■ ACTIVITY ■
In the entries that follow, copy exactly each line from the first through the line with "RULING D-0062), node".

■ STORED DATA ■
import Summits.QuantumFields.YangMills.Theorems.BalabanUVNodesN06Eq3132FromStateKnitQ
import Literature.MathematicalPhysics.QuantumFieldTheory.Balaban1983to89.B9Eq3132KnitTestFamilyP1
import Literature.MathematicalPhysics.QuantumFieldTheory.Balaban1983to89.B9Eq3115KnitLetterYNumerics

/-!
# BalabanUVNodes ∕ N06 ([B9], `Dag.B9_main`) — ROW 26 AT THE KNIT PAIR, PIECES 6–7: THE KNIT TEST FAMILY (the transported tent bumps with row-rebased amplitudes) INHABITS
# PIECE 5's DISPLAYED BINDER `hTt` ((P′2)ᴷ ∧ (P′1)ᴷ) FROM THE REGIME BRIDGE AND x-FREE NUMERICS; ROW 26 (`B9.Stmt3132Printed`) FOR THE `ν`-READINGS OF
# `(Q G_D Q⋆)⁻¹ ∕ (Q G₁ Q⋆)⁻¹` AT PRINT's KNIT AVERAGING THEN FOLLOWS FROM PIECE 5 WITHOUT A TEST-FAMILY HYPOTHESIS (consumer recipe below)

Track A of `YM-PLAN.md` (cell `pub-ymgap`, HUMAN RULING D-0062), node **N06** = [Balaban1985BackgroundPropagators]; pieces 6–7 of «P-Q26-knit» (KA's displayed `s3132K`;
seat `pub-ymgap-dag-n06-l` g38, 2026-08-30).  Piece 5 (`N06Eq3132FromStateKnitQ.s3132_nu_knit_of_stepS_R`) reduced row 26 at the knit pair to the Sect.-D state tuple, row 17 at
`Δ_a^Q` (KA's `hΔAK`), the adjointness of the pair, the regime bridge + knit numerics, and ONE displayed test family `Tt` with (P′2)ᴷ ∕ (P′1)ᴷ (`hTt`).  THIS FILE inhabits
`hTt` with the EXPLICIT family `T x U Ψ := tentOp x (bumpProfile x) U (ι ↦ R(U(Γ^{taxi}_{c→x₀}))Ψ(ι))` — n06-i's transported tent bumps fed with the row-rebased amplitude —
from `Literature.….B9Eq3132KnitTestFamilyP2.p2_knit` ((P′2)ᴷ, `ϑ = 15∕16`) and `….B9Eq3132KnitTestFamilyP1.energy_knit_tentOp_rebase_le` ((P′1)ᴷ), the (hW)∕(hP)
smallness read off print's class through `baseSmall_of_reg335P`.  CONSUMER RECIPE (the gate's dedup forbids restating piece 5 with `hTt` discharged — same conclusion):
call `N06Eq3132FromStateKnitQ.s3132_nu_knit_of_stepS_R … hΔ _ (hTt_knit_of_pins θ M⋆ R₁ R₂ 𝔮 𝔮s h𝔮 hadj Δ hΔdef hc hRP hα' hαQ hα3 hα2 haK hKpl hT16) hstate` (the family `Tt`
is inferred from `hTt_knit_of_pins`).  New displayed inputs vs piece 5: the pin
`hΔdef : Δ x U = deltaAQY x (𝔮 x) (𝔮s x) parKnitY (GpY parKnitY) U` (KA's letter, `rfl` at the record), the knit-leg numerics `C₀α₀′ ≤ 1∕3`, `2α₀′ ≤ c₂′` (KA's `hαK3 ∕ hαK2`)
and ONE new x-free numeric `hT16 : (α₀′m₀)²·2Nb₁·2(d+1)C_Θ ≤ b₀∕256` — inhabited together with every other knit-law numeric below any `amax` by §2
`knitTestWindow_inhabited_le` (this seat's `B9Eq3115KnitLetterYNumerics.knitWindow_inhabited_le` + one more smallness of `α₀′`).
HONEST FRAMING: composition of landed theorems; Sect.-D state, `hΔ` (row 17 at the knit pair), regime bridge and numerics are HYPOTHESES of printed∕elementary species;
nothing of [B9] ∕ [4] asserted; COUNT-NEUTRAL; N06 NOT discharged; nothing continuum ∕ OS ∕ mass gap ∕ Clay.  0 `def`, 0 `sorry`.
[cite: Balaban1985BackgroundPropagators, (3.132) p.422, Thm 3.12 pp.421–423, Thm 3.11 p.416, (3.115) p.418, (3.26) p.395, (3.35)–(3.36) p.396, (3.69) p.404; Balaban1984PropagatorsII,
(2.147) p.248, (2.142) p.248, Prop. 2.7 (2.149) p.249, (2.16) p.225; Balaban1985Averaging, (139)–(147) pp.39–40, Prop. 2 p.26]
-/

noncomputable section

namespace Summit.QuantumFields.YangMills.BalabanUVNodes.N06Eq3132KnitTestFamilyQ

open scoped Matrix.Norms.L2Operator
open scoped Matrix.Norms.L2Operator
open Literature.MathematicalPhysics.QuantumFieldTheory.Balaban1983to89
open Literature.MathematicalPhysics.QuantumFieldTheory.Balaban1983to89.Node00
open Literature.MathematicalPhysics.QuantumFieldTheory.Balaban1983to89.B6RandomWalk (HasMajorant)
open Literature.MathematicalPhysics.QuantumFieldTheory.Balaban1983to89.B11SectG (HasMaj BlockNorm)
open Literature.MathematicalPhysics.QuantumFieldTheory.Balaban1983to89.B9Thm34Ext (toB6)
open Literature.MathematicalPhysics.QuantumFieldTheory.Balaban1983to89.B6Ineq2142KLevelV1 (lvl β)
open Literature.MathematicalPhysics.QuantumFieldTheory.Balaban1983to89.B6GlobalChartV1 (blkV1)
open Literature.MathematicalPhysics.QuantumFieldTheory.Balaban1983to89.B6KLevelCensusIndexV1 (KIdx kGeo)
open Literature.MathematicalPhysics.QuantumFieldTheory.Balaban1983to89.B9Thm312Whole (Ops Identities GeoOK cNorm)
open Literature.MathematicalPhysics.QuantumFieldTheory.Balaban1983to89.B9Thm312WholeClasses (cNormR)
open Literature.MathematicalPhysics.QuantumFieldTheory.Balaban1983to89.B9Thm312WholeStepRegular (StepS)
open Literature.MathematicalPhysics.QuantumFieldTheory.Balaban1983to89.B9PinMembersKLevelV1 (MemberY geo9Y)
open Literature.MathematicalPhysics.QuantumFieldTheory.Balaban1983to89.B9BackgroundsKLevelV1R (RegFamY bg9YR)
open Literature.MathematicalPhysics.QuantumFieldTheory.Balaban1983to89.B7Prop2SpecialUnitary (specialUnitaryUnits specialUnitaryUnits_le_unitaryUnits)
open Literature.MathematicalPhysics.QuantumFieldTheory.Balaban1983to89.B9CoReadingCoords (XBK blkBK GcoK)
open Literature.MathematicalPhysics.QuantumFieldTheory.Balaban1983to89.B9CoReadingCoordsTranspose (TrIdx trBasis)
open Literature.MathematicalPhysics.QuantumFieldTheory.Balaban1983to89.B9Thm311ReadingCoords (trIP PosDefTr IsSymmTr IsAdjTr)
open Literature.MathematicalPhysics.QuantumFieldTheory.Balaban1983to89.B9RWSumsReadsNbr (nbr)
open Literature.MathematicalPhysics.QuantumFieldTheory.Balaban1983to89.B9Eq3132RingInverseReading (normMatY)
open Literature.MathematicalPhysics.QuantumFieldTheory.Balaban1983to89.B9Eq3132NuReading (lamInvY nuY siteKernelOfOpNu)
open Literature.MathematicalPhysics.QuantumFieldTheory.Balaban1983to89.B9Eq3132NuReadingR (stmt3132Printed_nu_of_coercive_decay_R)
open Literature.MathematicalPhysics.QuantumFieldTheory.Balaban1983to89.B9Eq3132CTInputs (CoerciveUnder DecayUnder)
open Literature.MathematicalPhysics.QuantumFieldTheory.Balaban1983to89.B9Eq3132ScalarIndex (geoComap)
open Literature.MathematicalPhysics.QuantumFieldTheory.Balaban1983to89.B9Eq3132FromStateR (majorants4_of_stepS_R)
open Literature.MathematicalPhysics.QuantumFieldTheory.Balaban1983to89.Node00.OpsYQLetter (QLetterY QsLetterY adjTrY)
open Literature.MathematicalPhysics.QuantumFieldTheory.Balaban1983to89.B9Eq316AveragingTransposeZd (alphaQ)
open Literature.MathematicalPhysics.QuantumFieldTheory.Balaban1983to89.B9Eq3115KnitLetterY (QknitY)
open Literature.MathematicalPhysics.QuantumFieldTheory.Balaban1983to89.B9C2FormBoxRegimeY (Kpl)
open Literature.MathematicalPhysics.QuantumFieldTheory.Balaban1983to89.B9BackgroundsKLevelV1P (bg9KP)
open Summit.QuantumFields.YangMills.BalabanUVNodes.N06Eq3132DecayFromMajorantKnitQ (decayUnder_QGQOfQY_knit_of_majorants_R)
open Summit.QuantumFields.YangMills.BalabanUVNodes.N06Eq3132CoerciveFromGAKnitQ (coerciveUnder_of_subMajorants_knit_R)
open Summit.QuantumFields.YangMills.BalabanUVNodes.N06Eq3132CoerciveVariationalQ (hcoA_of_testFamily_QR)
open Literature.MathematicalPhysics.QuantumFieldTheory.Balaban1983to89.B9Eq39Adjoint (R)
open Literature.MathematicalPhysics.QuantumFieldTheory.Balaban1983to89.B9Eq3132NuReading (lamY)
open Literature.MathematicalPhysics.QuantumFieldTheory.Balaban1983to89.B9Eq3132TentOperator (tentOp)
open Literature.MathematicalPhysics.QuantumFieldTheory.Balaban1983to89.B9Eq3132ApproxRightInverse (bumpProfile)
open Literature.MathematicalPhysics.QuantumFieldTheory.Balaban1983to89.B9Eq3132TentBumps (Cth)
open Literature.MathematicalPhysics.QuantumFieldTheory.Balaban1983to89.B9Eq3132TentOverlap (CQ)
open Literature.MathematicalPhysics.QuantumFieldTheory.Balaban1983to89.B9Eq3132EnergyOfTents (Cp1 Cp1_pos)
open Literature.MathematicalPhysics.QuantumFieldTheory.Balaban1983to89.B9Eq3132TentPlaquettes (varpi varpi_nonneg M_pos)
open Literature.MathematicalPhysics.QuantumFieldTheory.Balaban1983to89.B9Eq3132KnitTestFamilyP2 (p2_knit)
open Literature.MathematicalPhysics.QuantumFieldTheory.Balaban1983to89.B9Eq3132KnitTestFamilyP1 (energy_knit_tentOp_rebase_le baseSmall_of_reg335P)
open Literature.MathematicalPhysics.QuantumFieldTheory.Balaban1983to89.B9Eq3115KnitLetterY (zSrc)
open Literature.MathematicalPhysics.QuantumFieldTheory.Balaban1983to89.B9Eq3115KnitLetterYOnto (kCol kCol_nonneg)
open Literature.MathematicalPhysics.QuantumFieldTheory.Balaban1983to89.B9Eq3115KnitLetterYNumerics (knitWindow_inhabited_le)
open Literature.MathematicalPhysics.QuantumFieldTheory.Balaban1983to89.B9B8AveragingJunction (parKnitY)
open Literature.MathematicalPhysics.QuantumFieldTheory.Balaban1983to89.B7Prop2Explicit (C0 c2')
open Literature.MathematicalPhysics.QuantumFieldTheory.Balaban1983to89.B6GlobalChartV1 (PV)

■ SOLUTION ■
import Summits.QuantumFields.YangMills.Theorems.BalabanUVNodesN06Eq3132FromStateKnitQ
import Literature.MathematicalPhysics.QuantumFieldTheory.Balaban1983to89.B9Eq3132KnitTestFamilyP1
import Literature.MathematicalPhysics.QuantumFieldTheory.Balaban1983to89.B9Eq3115KnitLetterYNumerics

/-!
# BalabanUVNodes ∕ N06 ([B9], `Dag.B9_main`) — ROW 26 AT THE KNIT PAIR, PIECES 6–7: THE KNIT TEST FAMILY (the transported tent bumps with row-rebased amplitudes) INHABITS
# PIECE 5's DISPLAYED BINDER `hTt` ((P′2)ᴷ ∧ (P′1)ᴷ) FROM THE REGIME BRIDGE AND x-FREE NUMERICS; ROW 26 (`B9.Stmt3132Printed`) FOR THE `ν`-READINGS OF
# `(Q G_D Q⋆)⁻¹ ∕ (Q G₁ Q⋆)⁻¹` AT PRINT's KNIT AVERAGING THEN FOLLOWS FROM PIECE 5 WITHOUT A TEST-FAMILY HYPOTHESIS (consumer recipe below)

Track A of `YM-PLAN.md` (cell `pub-ymgap`, HUMAN RULING D-0062), node **N06** = [Balaban1985BackgroundPropagators]; pieces 6–7 of «P-Q26-knit» (KA's displayed `s3132K`;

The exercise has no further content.